[Task data Boundary: Start]
import Summits.ResolutionOfSingularities.ResolutionOfSingularities.Theorems.FrobeniusLadderFRationalResolutionGaloisTwistInvariants
import Mathlib.RingTheory.Invariant.Basic
import HarnessLib

/-!
# Crux `FrobeniusLadder.FRationalResolution` (stmt-ResolutionOfSingularities-15317), line `redirect`,
# stub `stub_diagonalizableQuotientResolution` — the decomposition group SURJECTS onto the `B`-automorphisms of the residue
# ring `κ(𝔔') = (B ⊗_K K')/𝔔'` (item [M] «D ↠ Aut(κ(𝔔')/κ(𝔭))» of MEMO-15317-leafhand2-g14 §3)

For `K'/K` finite Galois, `B' = B ⊗_K K'` with its twists `1 ⊗ σ`, and a prime `𝔔' ⊆ B'`: every ring automorphism `f` of
`B'/𝔔'` fixing the image of `B` is induced by a twist `1 ⊗ σ` with `σ` in the DECOMPOSITION GROUP of `𝔔'` (`(1 ⊗ σ) 𝔔' = 𝔔'`):
`f(x̄) = \overline{(1 ⊗ σ) x}`. This is Mathlib's `Ideal.Quotient.stabilizerHom_surjective` for the twist action, whose ring of
invariants is `B` (✓ `…GaloisTwistInvariants.exists_eq_tmul_one_of_forall_map_eq`).

* **`exists_twist_of_residue_ringEquiv`** — the statement above.

Use in the route: with the stabilizer criterion ✓ `…GaloisResiduePointEmbedding.map_chartTwist_eq_iff` (`σ''(𝔚) = 𝔚 ↔ σ̄ ∘ ι = ι`)
it converts the hypothesis `hfix` of ✓ `…GaloisFixedPointPiece` («every chart twist of the decomposition group fixes the
trivial-residue point `𝔚` belonging to `ι : κ(𝔔) → κ(𝔔')`») into the field-theoretic statement «every `κ(𝔭)`-automorphism of
`κ(𝔔')` fixes `ι` pointwise», i.e. `ι(κ(𝔔)) ⊆ κ(𝔔')^{Aut(κ(𝔔')/κ(𝔭))}` — for an étale chart and `K'` splitting the residue data this
is the residue-trivial case `κ(𝔔) = κ(𝔭)`: at a genuinely twisted point no unsymmetrized piece is decomposition-stable by a choice
of point.

Honest label: plumbing toward ONE leaf stub (no stub, crux or summit closed). No definitions, no named facts, no sorry.
[cite: StacksProject, Tag 09EB; Tag 0CDQ; Tag 0BRI]
-/

noncomputable section

-- single-problem summit: the doubled namespace component is forced
set_option linter.dupNamespace false

open TensorProduct
open scoped Pointwise

namespace Summit.ResolutionOfSingularities.ResolutionOfSingularities.Theorems.FRationalResolution.GaloisResidueAutomorphisms

variable {K K' B : Type} [Field K] [Field K'] [Algebra K K'] [CommRing B] [Algebra K B]

/-- **The decomposition group surjects onto `Aut_B(B'/𝔔')`.** For `K'/K` finite Galois, a prime `𝔔' ⊆ B ⊗_K K'`, and a ring
automorphism `f` of `(B ⊗_K K')/𝔔'` fixing the classes of the elements `b ⊗ 1`, there is `σ ∈ Aut_K(K')` with `(1 ⊗ σ) 𝔔' = 𝔔'`
inducing `f`: `f(x̄) = \overline{(1 ⊗ σ) x}` for all `x`. [cite: StacksProject, Tag 0BRI; Tag 09EB] -/
theorem exists_twist_of_residue_ringEquiv [FiniteDimensional K K'] [IsGalois K K'] (𝔔' : Ideal (B ⊗[K] K'))
    [𝔔'.IsPrime] (f : (B ⊗[K] K') ⧸ 𝔔' ≃+* (B ⊗[K] K') ⧸ 𝔔')
    (hf : ∀ b : B, f (Ideal.Quotient.mk 𝔔' (algebraMap B (B ⊗[K] K') b)) =
      Ideal.Quotient.mk 𝔔' (algebraMap B (B ⊗[K] K') b)) :
    ∃ σ : K' ≃ₐ[K] K',
      𝔔'.map (Algebra.TensorProduct.map (AlgHom.id B B) (σ : K' →ₐ[K] K')) = 𝔔' ∧
      ∀ x : B ⊗[K] K', f (Ideal.Quotient.mk 𝔔' x) =
        Ideal.Quotient.mk 𝔔' (Algebra.TensorProduct.map (AlgHom.id B B) (σ : K' →ₐ[K] K') x) := by
  classical
  -- the twist action as a monoid hom into the ring automorphisms (as in `…GaloisTwistInvariants`)
  let τ : (K' ≃ₐ[K] K') → (B ⊗[K] K' ≃ₐ[B] B ⊗[K] K') := fun σ =>
    Algebra.TensorProduct.congr (AlgEquiv.refl : B ≃ₐ[B] B) σ
  have hτ : ∀ σ x, τ σ x = Algebra.TensorProduct.map (AlgHom.id B B) (σ : K' →ₐ[K] K') x := by
    intro σ x
    induction x using TensorProduct.induction_on with
    | zero => simp
    | tmul b y => simp [τ, Algebra.TensorProduct.congr_apply, Algebra.TensorProduct.map_tmul]
    | add x y hx hy => rw [map_add, map_add, hx, hy]
  have hone : ∀ x, τ 1 x = x := by
    intro x
    rw [hτ]
    induction x using TensorProduct.induction_on with
    | zero => simp
    | tmul b y => simp [Algebra.TensorProduct.map_tmul]
    | add x y hx hy => rw [map_add, hx, hy]
  have hmul : ∀ σ σ' x, τ (σ * σ') x = τ σ (τ σ' x) := by
    intro σ σ' x
    rw [hτ, hτ, hτ]
    induction x using TensorProduct.induction_on with
    | zero => simp
    | tmul b y => simp [Algebra.TensorProduct.map_tmul, AlgEquiv.mul_apply]
    | add x y hx hy => simp only [map_add, hx, hy]
  let φ : (K' ≃ₐ[K] K') →* RingAut (B ⊗[K] K') :=
    { toFun := fun σ => (τ σ).toRingEquiv
      map_one' := by
        ext x
        exact hone x
      map_mul' := fun σ σ' => by
        ext x
        exact hmul σ σ' x }
  have hφ : ∀ σ x, φ σ x = Algebra.TensorProduct.map (AlgHom.id B B) (σ : K' →ₐ[K] K') x := fun σ x => hτ σ x
  letI : MulSemiringAction (K' ≃ₐ[K] K') (B ⊗[K] K') := MulSemiringAction.compHom (B ⊗[K] K') φ
  have hsmul : ∀ (σ : K' ≃ₐ[K] K') (x : B ⊗[K] K'),
      σ • x = Algebra.TensorProduct.map (AlgHom.id B B) (σ : K' →ₐ[K] K') x := fun σ x => hφ σ x
  haveI : SMulCommClass (K' ≃ₐ[K] K') B (B ⊗[K] K') :=
    ⟨fun σ b x => by rw [hsmul, hsmul, map_smul]⟩
  haveI : Algebra.IsInvariant B (B ⊗[K] K') (K' ≃ₐ[K] K') :=
    ⟨fun x hx => by
      obtain ⟨b, hb⟩ := GaloisTwistInvariants.exists_eq_tmul_one_of_forall_map_eq x fun σ => by
        rw [← hsmul]; exact hx σ
      exact ⟨b, by rw [hb, Algebra.TensorProduct.algebraMap_apply, Algebra.algebraMap_self, RingHom.id_apply]⟩⟩
  -- `f` as an algebra automorphism over `B ⧸ (𝔔' ∩ B)`
  let F : ((B ⊗[K] K') ⧸ 𝔔') ≃ₐ[B ⧸ 𝔔'.under B] ((B ⊗[K] K') ⧸ 𝔔') :=
    { f with
      commutes' := fun r => by
        obtain ⟨b, rfl⟩ := Ideal.Quotient.mk_surjective r
        show f (algebraMap (B ⧸ 𝔔'.under B) ((B ⊗[K] K') ⧸ 𝔔') (Ideal.Quotient.mk (𝔔'.under B) b)) =
          algebraMap (B ⧸ 𝔔'.under B) ((B ⊗[K] K') ⧸ 𝔔') (Ideal.Quotient.mk (𝔔'.under B) b)
        rw [Ideal.Quotient.algebraMap_mk_of_liesOver]
        exact hf b }
  have hF : ∀ y, F y = f y := fun y => rfl
  obtain ⟨g, hg⟩ := Ideal.Quotient.stabilizerHom_surjective (K' ≃ₐ[K] K') (𝔔'.under B) 𝔔' F
  refine ⟨(g : K' ≃ₐ[K] K'), ?_, fun x => ?_⟩
  · have hg𝔔 : (g : K' ≃ₐ[K] K') • 𝔔' = 𝔔' := MulAction.mem_stabilizer_iff.mp g.2
    rw [Ideal.pointwise_smul_def] at hg𝔔
    conv_rhs => rw [← hg𝔔]
    -- both sides are the span of the same image
    apply le_antisymm
    · rw [Ideal.map_le_iff_le_comap]
      intro x hx
      rw [Ideal.mem_comap]
      have : Algebra.TensorProduct.map (AlgHom.id B B) ((g : K' ≃ₐ[K] K') : K' →ₐ[K] K') x =
          MulSemiringAction.toRingHom (K' ≃ₐ[K] K') (B ⊗[K] K') g x := (hsmul g x).symm
      rw [this]
      exact Ideal.mem_map_of_mem _ hx
    · rw [Ideal.map_le_iff_le_comap]
      intro x hx
      rw [Ideal.mem_comap]
      have : MulSemiringAction.toRingHom (K' ≃ₐ[K] K') (B ⊗[K] K') g x =
          Algebra.TensorProduct.map (AlgHom.id B B) ((g : K' ≃ₐ[K] K') : K' →ₐ[K] K') x := hsmul g x
      rw [this]
      exact Ideal.mem_map_of_mem _ hx
  · have h := AlgEquiv.congr_fun hg (Ideal.Quotient.mk 𝔔' x)
    have h' : Ideal.Quotient.stabilizerHom 𝔔' (𝔔'.under B) (K' ≃ₐ[K] K') g (Ideal.Quotient.mk 𝔔' x) =
        Ideal.Quotient.mk 𝔔' ((g : K' ≃ₐ[K] K') • x) := rfl
    rw [hF, h', hsmul] at h
    exact h.symm

end Summit.ResolutionOfSingularities.ResolutionOfSingularities.Theorems.FRationalResolution.GaloisResidueAutomorphisms

end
[Task data Boundary: End]
» Work instructions:
Extract, from the listing above, every line where the string "exact" occurs.

» Output of the task:
        exact hone x
        exact hmul σ σ' x }
        rw [← hsmul]; exact hx σ
      exact ⟨b, by rw [hb, Algebra.TensorProduct.algebraMap_apply, Algebra.algebraMap_self, RingHom.id_apply]⟩⟩
        exact hf b }
      exact Ideal.mem_map_of_mem _ hx
      exact Ideal.mem_map_of_mem _ hx
    exact h.symm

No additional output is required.